Regreso con gloria
Ya es casi patológico: los realizadores que flanquean la gran industria norteamericana sienten fascinación por las historias de redención personal-profesional. Basada en la novela de Thomas Cobb, Loco Corazón (Crazy Heart, 2009), previsible pero genuina, calculada pero honesta, es el ejemplar de la temporada de premios 2010 que alcanzó la cumbre con el Oscar a Mejor Actor para su protagonista, Jeff Bridges.
Con la voz rasposa y el cuerpo ajado, el barbado Bad Blake es apenas la sombra del exitoso músico country que supo ser. Su boca, la misma que paladeó el dulce néctar del dinero, hoy está inundada de alcohol y vómito. Las cuerdas vocales que arriaron miles a estadios son ya una foto sepia. El destino parece imposible de torcer. Tenía que ser, cómo no, una mujer la encargada de propulsarlo hacia la salvación.
Más por caprichos de la cronología que por méritos de la calidad, Loco Corazón es la hermana menor de El Luchador (The Wrestler, 2008). El Red Blake de Jeff Bridges debería tomar un café con Randy, aquella criatura con la que Darren Aronofsky reinventó a Mickey Rourke. Sus vidas se espejan; la vida, oscilante y transitoria, está en baja: son residuos del sistema en general, del norteamericano en particular. No es casual la elección de sus oficios: la música country y la lucha libre son dos grandes pasiones del los estadounidenses.
El primero sacia la nostalgia del éxito con alcohol y sexo ocasional con alguna igualmente ocasional seguidora dispuesta. Sabe que los estadios llenos, las bateas empapeladas, su voz sonando en cada espacio del dial, forma parte de un tiempo ya pretérito. Al segundo, en cambio, aún le cuesta aceptar el vacío, sábado a sábado aspira que las luchas de catch con sus oxidados colegas y amigos lo catapulte de nuevo hacia el estrellato perdido. Allí está la trouppe de musculosos gigantes vencidos por el entretenimiento más vacuo y digital, en la triste y solitaria ronda de autógrafos con más firmantes que fanáticos.
La diferencia radica en las motivaciones existenciales. Randy está en el abismo, empastillado y dolorido, cuando busca un nuevo objetivo que lo ancle a la vida.

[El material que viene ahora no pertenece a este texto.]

import Mathlib
import Literature.Computability.Complexity.Circuit

/-!
IdeatorSketch1 — crux-ideate stmt-PneNP-10681 (LinAlgGateBlind), ideator 1, round 1 (published copy of the session Sketch.lean).
First lemmas of the two idea cards, stated as `Prop`s over Mathlib + the tree's `Circuit`/`GateFn`
(no sorries; nothing here is claimed proved).
-/

set_option linter.dupNamespace false

namespace Summit.PneNP.PneNP.Cruxes.LinAlgGateBlind.Sketch

open Finset Literature.Computability.Complexity
open scoped Classical

/-! ## Card `theta-budget-flat-certificates` -/

/-- Edge set of the bare `k`-clique on `S`. -/
def cliqueEdges {m : ℕ} (S : Finset (Fin m)) : Set (Sym2 (Fin m)) :=
  {e | ¬ e.IsDiag ∧ ∀ v ∈ e, v ∈ S}

/-- The matroid-intersection threshold gate on edge sets: accept `G` iff `G` contains a common
independent set of `M₁, M₂` of size `≥ θ` (= one GRANK gate with `K₀ = 0` and rank-one `K_e`,
Edmonds 1967 / Lovász 1989). -/
def miAccepts {m : ℕ} (M₁ M₂ : Matroid (Sym2 (Fin m))) (θ : ℕ) (G : Set (Sym2 (Fin m))) : Prop :=
  ∃ I : Set (Sym2 (Fin m)), I ⊆ G ∧ M₁.Indep I ∧ M₂.Indep I ∧ (θ : ℕ∞) ≤ I.encard

/-- FIRST LEMMA (card 1, deterministic core; provable now from the matroid intersection theorem and
Turán; matroids on the FULL ground set `Sym2 (Fin m)`, diagonal elements allowed and harmless): if a
matroid-intersection threshold gate accepts every bare `k`-clique, then every REJECTED
edge set is covered by two flats of total rank `< θ`, the cover is `K_k`-free (so, by Turán, it misses
at least `m²/(2(k-1)) - m/2` edges), and the flats are closures of `< θ ≤ k(k-1)/2` edges — hence at
most `(m² + 1)^{2θ}` covers exist, independently of any dimension/representation of the matroids. -/
def FirstLemma_TwoFlatCover : Prop :=
  ∀ (m k θ : ℕ) (M₁ M₂ : Matroid (Sym2 (Fin m))), M₁.E = Set.univ → M₂.E = Set.univ →
    (∀ S : Finset (Fin m), S.card = k → miAccepts M₁ M₂ θ (cliqueEdges S)) →
    ∀ G : Set (Sym2 (Fin m)), ¬ miAccepts M₁ M₂ θ G →
      ∃ I₁ I₂ : Finset (Sym2 (Fin m)), I₁.card + I₂.card < θ ∧
        G ⊆ M₁.closure ↑I₁ ∪ M₂.closure ↑I₂ ∧
        (SimpleGraph.fromEdgeSet (M₁.closure ↑I₁ ∪ M₂.closure ↑I₂)).CliqueFree k

/-- Union-bound form (card 1, the blindness statement for ONE gate on the referee pair, counting
version): among the edge sets missing exactly `μ` of the `N = m(m-1)/2` edges, the rejected ones are at
most `(N+1)^{2θ} · C(N - t, μ - t)` with `t = ⌈m²/(2(k-1)) - m/2⌉₊` (each two-flat cover forces a fixed
clique-transversal of size `≥ t` into the missing set). With `μ ≈ N · C ln m / k`, `k = m^δ`,
`δ < 1/2`, this is an `exp(-Ω(m^{3/2}))` fraction. -/
def UnionBound_RejectedAreRare : Prop :=
  ∀ (m k θ μ : ℕ) (M₁ M₂ : Matroid (Sym2 (Fin m))), 2 ≤ k → M₁.E = Set.univ → M₂.E = Set.univ →
    (∀ S : Finset (Fin m), S.card = k → miAccepts M₁ M₂ θ (cliqueEdges S)) →
    let N := m * (m - 1) / 2
    let t := ⌈(m : ℝ) ^ 2 / (2 * (k - 1)) - m / 2⌉₊
    (Finset.univ.filter (fun G : Finset (Sym2 (Fin m)) =>
        (∀ e ∈ G, ¬ e.IsDiag) ∧ G.card + μ = N ∧ ¬ miAccepts M₁ M₂ θ (G : Set (Sym2 (Fin m))))).card
      ≤ (N + 1) ^ (2 * θ) * Nat.choose (N - t) (μ - t)

/-- Conjectural extension (card 1, the crux-within-the-crux): DIMENSION-FREE MAXTERM COUNT for
non-commutative-rank gates. For a matrix-space gate `Φ(S) = [ncrk(Σ_{i∈S} 𝒦_i) ≥ θ]` on `n` wires
(each wire `i` controlling a matrix space spanned by `≤ ρ` matrices of rank `≤ ρ`), the number of
MAXIMAL rejected wire sets is `≤ (n+2)^{(θ ρ + 2)^a}` for an absolute `a` — no dependence on the
ambient dimension `d`. Stated with Mathlib's `Matrix.rank` over the generic extension as in the
route file (commutative generic rank; the nc-rank version needs a blow-up, omitted here). -/
def Conjecture_DimensionFreeMaxterms : Prop :=
  ∃ a : ℕ, ∀ (F : Type) (_ : Field F) (n d θ : ℕ) (K : Fin n → Matrix (Fin d) (Fin d) F),
    let Φ : Finset (Fin n) → Prop := fun S => θ ≤ (∑ i ∈ S,
        (algebraMap (MvPolynomial (Fin n) F) (FractionRing (MvPolynomial (Fin n) F)) (MvPolynomial.X i)) •
          (K i).map (algebraMap F (FractionRing (MvPolynomial (Fin n) F)))).rank
    let ρ := Finset.univ.sup fun i => (K i).rank
    (Finset.univ.filter (fun R : Finset (Fin n) => ¬ Φ R ∧ ∀ i ∉ R, Φ (insert i R))).card
      ≤ (n + 2) ^ ((θ * ρ + 2) ^ a)

/-! ## Card `span-dag-lifting` -/

/-- FIRST LEMMA (card 2, the local step of the rectangle-dag translation, provable now by linear
duality): at a span-program gate (rows `w i`, target `t`) Bob's rejected wire-vector `yb` is refuted
by ONE functional `λ` (depending on `yb` only) such that every wire `i` with `λ (w i) ≠ 0` is off in
`yb`, while EVERY accepted wire-vector `ya` has an on-wire `i` with `λ (w i) ≠ 0`. So the gate is an
AND (Bob picks the certificate class) of ORs (Alice picks the wire) of its children — a
"certificate-partition node" whose fan-out is the number of hyperplane-maxterm classes met on the
negative sample. -/
def FirstLemma_SpanGateCertificate : Prop :=
  ∀ (F : Type) (_ : Field F) (n d : ℕ) (w : Fin n → (Fin d → F)) (t : Fin d → F)
    (yb : Fin n → Bool), t ∉ Submodule.span F (w '' {i | yb i = true}) →
    ∃ l : Module.Dual F (Fin d → F),
      (∀ i, l (w i) ≠ 0 → yb i = false) ∧
      ∀ ya : Fin n → Bool, t ∈ Submodule.span F (w '' {i | ya i = true}) → ∃ i, ya i = true ∧ l (w i) ≠ 0

/-- The same local step for a (possibly non-abelian) PERM gate: the certificate is the generated
subgroup itself. Provable now (closure induction). -/
def FirstLemma_PermGateCertificate : Prop :=
  ∀ (n d : ℕ) (σ : Fin n → Equiv.Perm (Fin d)) (τ : Equiv.Perm (Fin d)) (yb : Fin n → Bool),
    τ ∉ Subgroup.closure (σ '' {i | yb i = true}) →
    ∃ H : Subgroup (Equiv.Perm (Fin d)), τ ∉ H ∧
      (∀ i, σ i ∉ H → yb i = false) ∧
      ∀ ya : Fin n → Bool, τ ∈ Subgroup.closure (σ '' {i | ya i = true}) → ∃ i, ya i = true ∧ σ i ∉ H

/-- Target shape of the line (card 2): a dag-like lifting theorem would bound the size of ANY circuit
over `{∧₂, ∨₂} ∪ Span_F(s)` computing a lifted/projected clique function from below by
`2^{Ω(deg_PC_F)}`. Recorded here only as the MODEL definition the skeleton will need: span-program
gates over a field `F` of dimension `≤ s` as a `Set GateFn` (abelian PERM gates over `ℤ/p` are the
case `F = ZMod p`). -/
def SpanGates (F : Type) [Field F] (s : ℕ) : Set GateFn :=
  {g | ∃ d : ℕ, d ≤ s ∧ ∃ (w : Fin g.1 → (Fin d → F)) (t : Fin d → F),
    ∀ v : Fin g.1 → Bool, g.2 v = true ↔ t ∈ Submodule.span F (w '' {i | v i = true})}

/-- Sanity (definitional): the translation target is a genuine sub-basis question of the crux — every
`Span (ZMod p) s` gate with `p` prime is a PERM gate on `p · s` points (embed `(ℤ/p)^d` into
`Sym(p d)` by `d` disjoint `p`-cycles), so lower bounds for `{∧,∨} ∪ Span_{𝔽_p}` circuits are the
abelian case of `LinAlgGateBlind`. Stated, not proved. -/
def SpanIsAbelianPerm : Prop :=
  ∀ (p : ℕ) [Fact p.Prime] (s : ℕ) (g : GateFn), g ∈ SpanGates (ZMod p) s →
    ∃ d : ℕ, d ≤ p * s ∧ ∃ (σ : Fin g.1 → Equiv.Perm (Fin d)) (τ : Equiv.Perm (Fin d)),
      ∀ v : Fin g.1 → Bool, g.2 v = true ↔ τ ∈ Subgroup.closure (σ '' {i | v i = true})

end Summit.PneNP.PneNP.Cruxes.LinAlgGateBlind.Sketch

Es la hija quien lo subvierte, lo invita a seguir adelante. Ante la misma cornisa, Red Blake está sólo: la sangre de su sangre lo rechaza, le corta el teléfono con la crueldad propia del desarraigado. Es a partir de ahí que ambos relatos avanzan de la mano. Las apariciones de Cassidy en El Luchador y de Jean en Loco Corazón funcionan como salvavidas simbióticos ante las tormentas inevitables. De pronto, Randy y Red encuentran un haz de luz en la oscuridad que los invadía. Tanto Darren Aronofsky como el debutante Scott Cooper retratan la redención de sus criaturas.

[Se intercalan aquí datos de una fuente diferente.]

import Literature.Computability.FineGrained.SerfSNPProofs
import Literature.Computability.Complexity.CodeFPLists
import Literature.Computability.Complexity.CodeFPFinite
import Literature.Computability.Complexity.CNFInvariance
import HarnessLib

/-!
# `k`-SAT is (SERF-equivalent to) an SNP problem — discharge of `exists_snp_kSAT`

Sibling proof file of `SerfSNP.lean` (D-0014: a named fact `def X : Prop` is discharged as
`theorem X_holds : X`). It discharges

* `Literature.Computability.FineGrained.exists_snp_kSAT_holds : exists_snp_kSAT` — for every `k` there is an
  SNP formula `Φ` with `SERFReducible (kSATParam k) Φ.toParamProblem` and
  `SERFReducible Φ.toParamProblem (kSATParam k)`.

Source. Impagliazzo–Paturi–Zane, *Which problems have strongly exponential complexity?*, JCSS 63 (2001),
§3, proof of Thm. 3, the paragraph "`k`-SAT is in SNP": a `k`-CNF on the variables `x_0, …, x_{n-1}` is the
finite structure with universe `{0, …, n-1}` and `2^k` input relations `R_s` of arity `k`, one for each sign
pattern `s ∈ {0,1}^k`, `R_s(y_1, …, y_k)` holding iff the clause on the variables `ȳ` with signs `s` is present;
the witness is one unary relation `S` (the assignment), so the IPZ parameter `∑ᵢ n^{arity Sᵢ}` is `n`, and the
universal first-order part says that every present clause has a satisfied literal,
`∀ ȳ ⋀_s (R_s(ȳ) → ⋁_i (S(y_i) ↔ s_i))`. We follow this construction literally (`KSatSNP.formula`); the two
SERF reductions are the polynomial-time re-encodings between the tree's code of `k`-CNFs (`encodingCNF`,
parameter `CNF.numVars`) and the tree's code of finite SNP instances (`encodingSNPInstance`, parameter the
universe size), each asking one oracle query whose parameter is at most the input's.

## Architecture

* `serfReducible_of_karp`: a map `f ∈ FP` that is a many-one reduction between the languages and keeps the
  parameter within a constant factor is a SERF reduction (the one-query oracle algorithm `karpAlg f` with the
  wrapped step machine `karpLift` of `OracleProofs.lean`; the argument of
  `serfReducible_kSATClauseParam_kSATParam_holds` of `SerfSNPProofs.lean`, stated once for an arbitrary map).
* `KSatSNP.formula k` (the SNP formula, on Mathlib's `FirstOrder.Language.BoundedFormula`: `iInf`/`iSup` over
  the sign patterns and positions, `alls`; universality `KSatSNP.isUniversal_sentence`) and its semantics on
  Boolean tables: `KSatSNP.holdsOnTables_iff` (tuples `Fin k → Fin n`) and `KSatSNP.holdsOnTables_iff_ntab`
  (numeric form: sign pattern `s < 2^k`, tuple number `t < n^k` via `finFunctionFinEquiv`, clause
  `KSatSNP.clauseOf k n s t`).
* The layout of the table string of an instance (`KSatSNP.relTablesEquiv_apply`,
  `KSatSNP.getD_ofFn_relTablesEquiv`: bit `s · n^k + t` is `R_s` at the tuple numbered `t`).
* Backward (instance `→` `k`-CNF): `KSatSNP.cnfOfBits` lists the clauses of the set table bits
  (`satisfiable_cnfOfBits_iff`, `numVars_cnfOfBits_le`); on strings `KSatSNP.backMap k` sends a well-formed
  instance code (`instOK`: it re-pairs from its header numeral and body, and the body has `2^k n^k` bits) to the
  code of that `k`-CNF and everything else to the non-member `badCode`.
* Forward (`k`-CNF `→` instance): `KSatSNP.prep` renames the occurring variables into `[0, n')`,
  `n' = newNumVars φ = min (numVars φ) (size φ)` (identity if `numVars ≤ size`, else the occurrence rank of
  `SerfRename` — both injective on the occurring variables, `CNF.satisfiable_rename_iff`), and pads every
  clause to width `k` by copies of its first literal; `KSatSNP.relOfCNF`/`bitsOfCNF` tabulate it
  (`holdsOnTables_instOf_iff`); on strings `KSatSNP.fwdMap k` accepts canonical codes of `k`-CNFs without the
  empty clause (the others are unsatisfiable or non-codes and go to the non-code `ε`).
* Polynomial time of both string maps is assembled in the typed `CodeFP` algebra (`CodeFP*.lean`: folds, maps,
  filters, bounded ranges, numerals, `ofFintype`), with no machine written here: `backMap_mem_FP`,
  `fwdMap_mem_FP` (the table string is produced within the unit budget `(2|w|+2)^k ≥ 2^k n'^k`, `n' ≤ size ≤ |w|`).

## Design notes

* Width-`< k` clauses are padded (IPZ tacitly treat `k`-CNFs with clauses of exactly `k` literals); the
  empty clause cannot be padded, so formulas containing it (trivially unsatisfiable) are mapped to a non-code.
* The renaming is needed because `CNF.numVars` is `1 + ` the largest variable *index*, which may be exponential
  in the code length, while the instance must be written down; `n' ≤ numVars` keeps the parameter bound and
  `n' ≤ size` keeps the table polynomial.
* Nothing here depends on `ε`: both reduction families are constant (polynomial-time Karp reductions with a
  linear parameter bound), as in the printed proof.

## References

* R. Impagliazzo, R. Paturi, F. Zane, *Which problems have strongly exponential complexity?*,
  J. Comput. System Sci. 63 (2001) 512–530, §3, proof of Thm. 3. [ImpagliazzoPaturiZaneJCSS2001]
* C. H. Papadimitriou, M. Yannakakis, *Optimization, approximation, and complexity classes*, JCSS 43 (1991),
  §2 (SNP). [PapadimitriouYannakakis1991]
* R. E. Ladner, N. A. Lynch, A. L. Selman, *A comparison of polynomial time reducibilities*,
  Theoret. Comput. Sci. 1 (1975), p. 104 and Prop. 2.1. [LadnerLynchSelman1975]
* S. Arora, B. Barak, *Computational Complexity: A Modern Approach*, CUP 2009, §0.1 (codes), §1.3
  (closure of polynomial time under composition and bounded loops). [AroraBarak2009]
-/

namespace Literature.Computability.FineGrained

open _root_.Computability Complexity Cryptography Polynomial

/-! ### A polynomial-time many-one reduction with linearly bounded parameter is a SERF reduction -/

/-- **Karp reductions with a linear parameter bound are SERF reductions** (the constant reduction
family). If `f ∈ FP` maps `Q₁.lang` to `Q₂.lang` as a many-one reduction and the parameter of the
image is at most `C · ` the parameter of the input, then `SERFReducible Q₁ Q₂`: the one-query oracle
algorithm `karpAlg f` with the wrapped step machine `karpLift` (`OracleProofs.lean`) runs in time
`p(|x|) + O(|x|)` on the empty transcript and in time linear in the transcript otherwise, asks the single
query `f x` (parameter `≤ C · p₁(x)`, polynomial length) and outputs the oracle's answer bit; the factor
`2^{ε p₁(x)}` of the SERF budget is not used. (The argument of
`serfReducible_kSATClauseParam_kSATParam_holds`, stated for an arbitrary map.)
[cite: ImpagliazzoPaturiZaneJCSS2001, §2.1 (SERF reductions; every polynomial-time reduction preserving the parameter up to a constant factor is one)] -/
theorem serfReducible_of_karp {Q₁ Q₂ : ParamProblem} (f : List Bool → List Bool) (hf : f ∈ FP)
    (hmem : ∀ x, x ∈ Q₁.lang ↔ f x ∈ Q₂.lang) (C : ℕ) (hpar : ∀ x, Q₂.param (f x) ≤ C * Q₁.param x) :
    SERFReducible Q₁ Q₂ := by
  intro ε hε
  obtain ⟨p, Mr, hMr⟩ := hf
  obtain ⟨s, hs⟩ := exists_poly_length_le_of_mem_FP (show f ∈ FP from ⟨p, Mr, hMr⟩)
  obtain ⟨C₁, hC₁, hp⟩ := exists_eval_le_mul_succ_pow p
  obtain ⟨C₂, hC₂, hsC⟩ := exists_eval_le_mul_succ_pow s
  -- the step time bound: query case `p(|x|) + 2|x| + 4`, answer case `|input|`; their sum bounds both
  let Tstep : List Bool × List (List Bool) → ℕ := fun q =>
    p.eval q.1.length + (2 * q.1.length + 4) +
      (boolPair q.1 ((encodingList Bool).listBool.encode q.2)).length
  have hT : ∀ (x : List Bool) (as : List (List Bool)),
      Tstep (x, as) ≤ (C₁ + 6) * (x.length + 1) ^ (C₁ + 6) *
        (((encodingList Bool).listBool.encode as).length + 1) := by
    intro x as
    have h1 : p.eval x.length + 4 * x.length + 6 ≤ (C₁ + 6) * (x.length + 1) ^ (C₁ + 6) := by
      have e1 := hp x.length
      have e2 : (x.length + 1) ≤ (x.length + 1) ^ C₁ := by
        simpa using Nat.pow_le_pow_right (Nat.succ_pos x.length) hC₁
      have e3 := mul_succ_pow_mono (show C₁ ≤ C₁ + 6 by omega) x.length
      have e4 : (x.length + 1) ^ C₁ ≤ (x.length + 1) ^ (C₁ + 6) :=
        Nat.pow_le_pow_right (Nat.succ_pos _) (by omega)
      nlinarith
    have h2 : 1 ≤ (C₁ + 6) * (x.length + 1) ^ (C₁ + 6) := Nat.one_le_iff_ne_zero.2 (by positivity)
    have h3 : Tstep (x, as) = p.eval x.length + 4 * x.length + 6 +
        ((encodingList Bool).listBool.encode as).length := by
      simp only [Tstep, length_boolPair]; omega
    rw [h3]
    nlinarith
  refine ⟨karpAlg f, fun _ => 2, Tstep, max C (2 * C₂), ⟨2, fun x => ?_⟩,
    ⟨karpLift Mr, ?_⟩, ⟨C₁ + 6, fun x as => ?_⟩, fun x => ?_, fun x q hq => ?_⟩
  · -- the round budget `2` is subexponential
    have h2 : (1 : ℝ) ≤ (2 : ℝ) ^ (ε * (Q₁.param x : ℝ)) :=
      Real.one_le_rpow one_le_two (by positivity)
    have h3 : (1 : ℝ) ≤ ((x.length : ℝ) + 1) ^ (2 : ℕ) :=
      one_le_pow₀ (by linarith [Nat.cast_nonneg (α := ℝ) x.length])
    calc (((fun _ : List Bool => (2 : ℕ)) x : ℕ) : ℝ) = 2 * 1 * 1 := by norm_num
      _ ≤ (2 : ℕ) * (2 : ℝ) ^ (ε * (Q₁.param x : ℝ)) * ((x.length : ℝ) + 1) ^ (2 : ℕ) := by
        push_cast; gcongr
  · -- the step machine
    rintro ⟨x, _ | ⟨a, as⟩⟩
    · change (karpLift Mr).OutputsWithin (boolPair x ((encodingList Bool).listBool.encode []))
        (false :: f x) (Tstep (x, []))
      rw [listBool_encode_nil]
      refine (outputsWithin_karpLift_query Mr (hMr x)).mono ?_
      simp only [Tstep, id, listBool_encode_nil]
      omega
    · change (karpLift Mr).OutputsWithin (boolPair x ((encodingList Bool).listBool.encode (a :: as)))
        [true, a.headD false] (Tstep (x, a :: as))
      refine (outputsWithin_karpLift_answer Mr x a as).mono ?_
      simp only [Tstep]
      omega
  · -- the step time is within the SERF bound (the factor `2^{ε p₁}` is not even used)
    have h1 : (Tstep (x, as) : ℝ) ≤ ((C₁ + 6 : ℕ) : ℝ) * ((x.length : ℝ) + 1) ^ (C₁ + 6) *
        ((((encodingList Bool).listBool.encode as).length : ℝ) + 1) := by
      exact_mod_cast hT x as
    refine h1.trans ?_
    have h2 : (1 : ℝ) ≤ (2 : ℝ) ^ (ε * (Q₁.param x : ℝ)) :=
      Real.one_le_rpow one_le_two (by positivity)
    calc ((C₁ + 6 : ℕ) : ℝ) * ((x.length : ℝ) + 1) ^ (C₁ + 6) *
          ((((encodingList Bool).listBool.encode as).length : ℝ) + 1)
        = ((C₁ + 6 : ℕ) : ℝ) * 1 * ((x.length : ℝ) + 1) ^ (C₁ + 6) *
          ((((encodingList Bool).listBool.encode as).length : ℝ) + 1) := by ring
      _ ≤ ((C₁ + 6 : ℕ) : ℝ) * (2 : ℝ) ^ (ε * (Q₁.param x : ℝ)) *
          ((x.length : ℝ) + 1) ^ (C₁ + 6) *
          ((((encodingList Bool).listBool.encode as).length : ℝ) + 1) := by gcongr
  · -- the run: one query, the oracle's answer bit is the answer
    have hrun : (karpAlg f).run (Oracle.ofLanguage Q₂.lang) 2 x =
        some (((Oracle.ofLanguage Q₂.lang) (f x)).headD false) :=
      run_karpAlg f _ 0 x
    rw [hrun, Oracle.ofLanguage_apply, Lemma3FP.encodeBool_eq, List.headD_cons]
    congr 1
    have hiff := hmem x
    rcases Bool.eq_false_or_eq_true (Q₁.lang.boolIndicator x) with h1 | h1
    · rw [h1]
      exact (Set.mem_iff_boolIndicator _ _).1 (hiff.1 ((Set.mem_iff_boolIndicator _ _).2 h1))
    · rw [h1]
      exact (Set.notMem_iff_boolIndicator _ _).1 fun h => (Set.notMem_iff_boolIndicator _ _).2 h1 (hiff.2 h)
  · -- the query: parameter `≤ C · p₁(x)`, length polynomial
    have hq' : q = f x := by
      have hqs : (karpAlg f).queries (Oracle.ofLanguage Q₂.lang) 2 x = [f x] :=
        queries_karpAlg f _ 0 x
      rw [hqs, List.mem_singleton] at hq
      exact hq
    subst hq'
    refine ⟨(hpar x).trans (Nat.mul_le_mul_right _ (le_max_left _ _)), ?_⟩
    refine (hs x).trans ((hsC x.length).trans ?_)
    refine le_trans ?_ (mul_succ_pow_mono (le_max_right C (2 * C₂)) x.length)
    exact (Nat.mul_le_mul_left _ (Nat.pow_le_pow_right (Nat.succ_pos _) (by omega))).trans
      (Nat.mul_le_mul_right _ (by omega))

Pero el conocimiento previo del camino a recorrer no impide el disfrute de un relato bien construido, que avanza firme y seguro del crepúsculo (personal y laboral) al amanecer. Corazón salvaje es tan noble como las criaturas que la habitan, seres sufrientes por las vicisitudes de una existencia lejana de la previsión y el planeamiento. Además de Red, está Jane (Maggie Gyllenhaal, felizmente medida para su habitual desmesura), embarazada en las postrimerías de la adolescencia; el barman Wayne (Robert Duvall), alcohólico en plena etapa de recuperación; y hasta las esporádicas grupies del cantante, para quienes la vida también es un camino ríspido de incontables vericuetos.
Para Blake es posible un retorno hacia la sobriedad y los escenarios: su oficio no mata. El protagonista de El Luchador, en cambio, sabe que la muerte acecha en cada salto, en cada pirueta, en cada esfuerzo físico de su gastado cuerpo. Pero en la lucha está su vida, la totalidad de su ser. Ese último plano cenital transluce la esencia de su pasado, presente y futuro. Randy termina por aceptar su condición de luchador, tanto abajo como arriba del ring, y aún lejos de la fama y el éxito. El café terminará con ambos de pie, felices por que al fin y al cabo, tras años de curvas, la vida se vislumbra recta. Y felizmente predecible.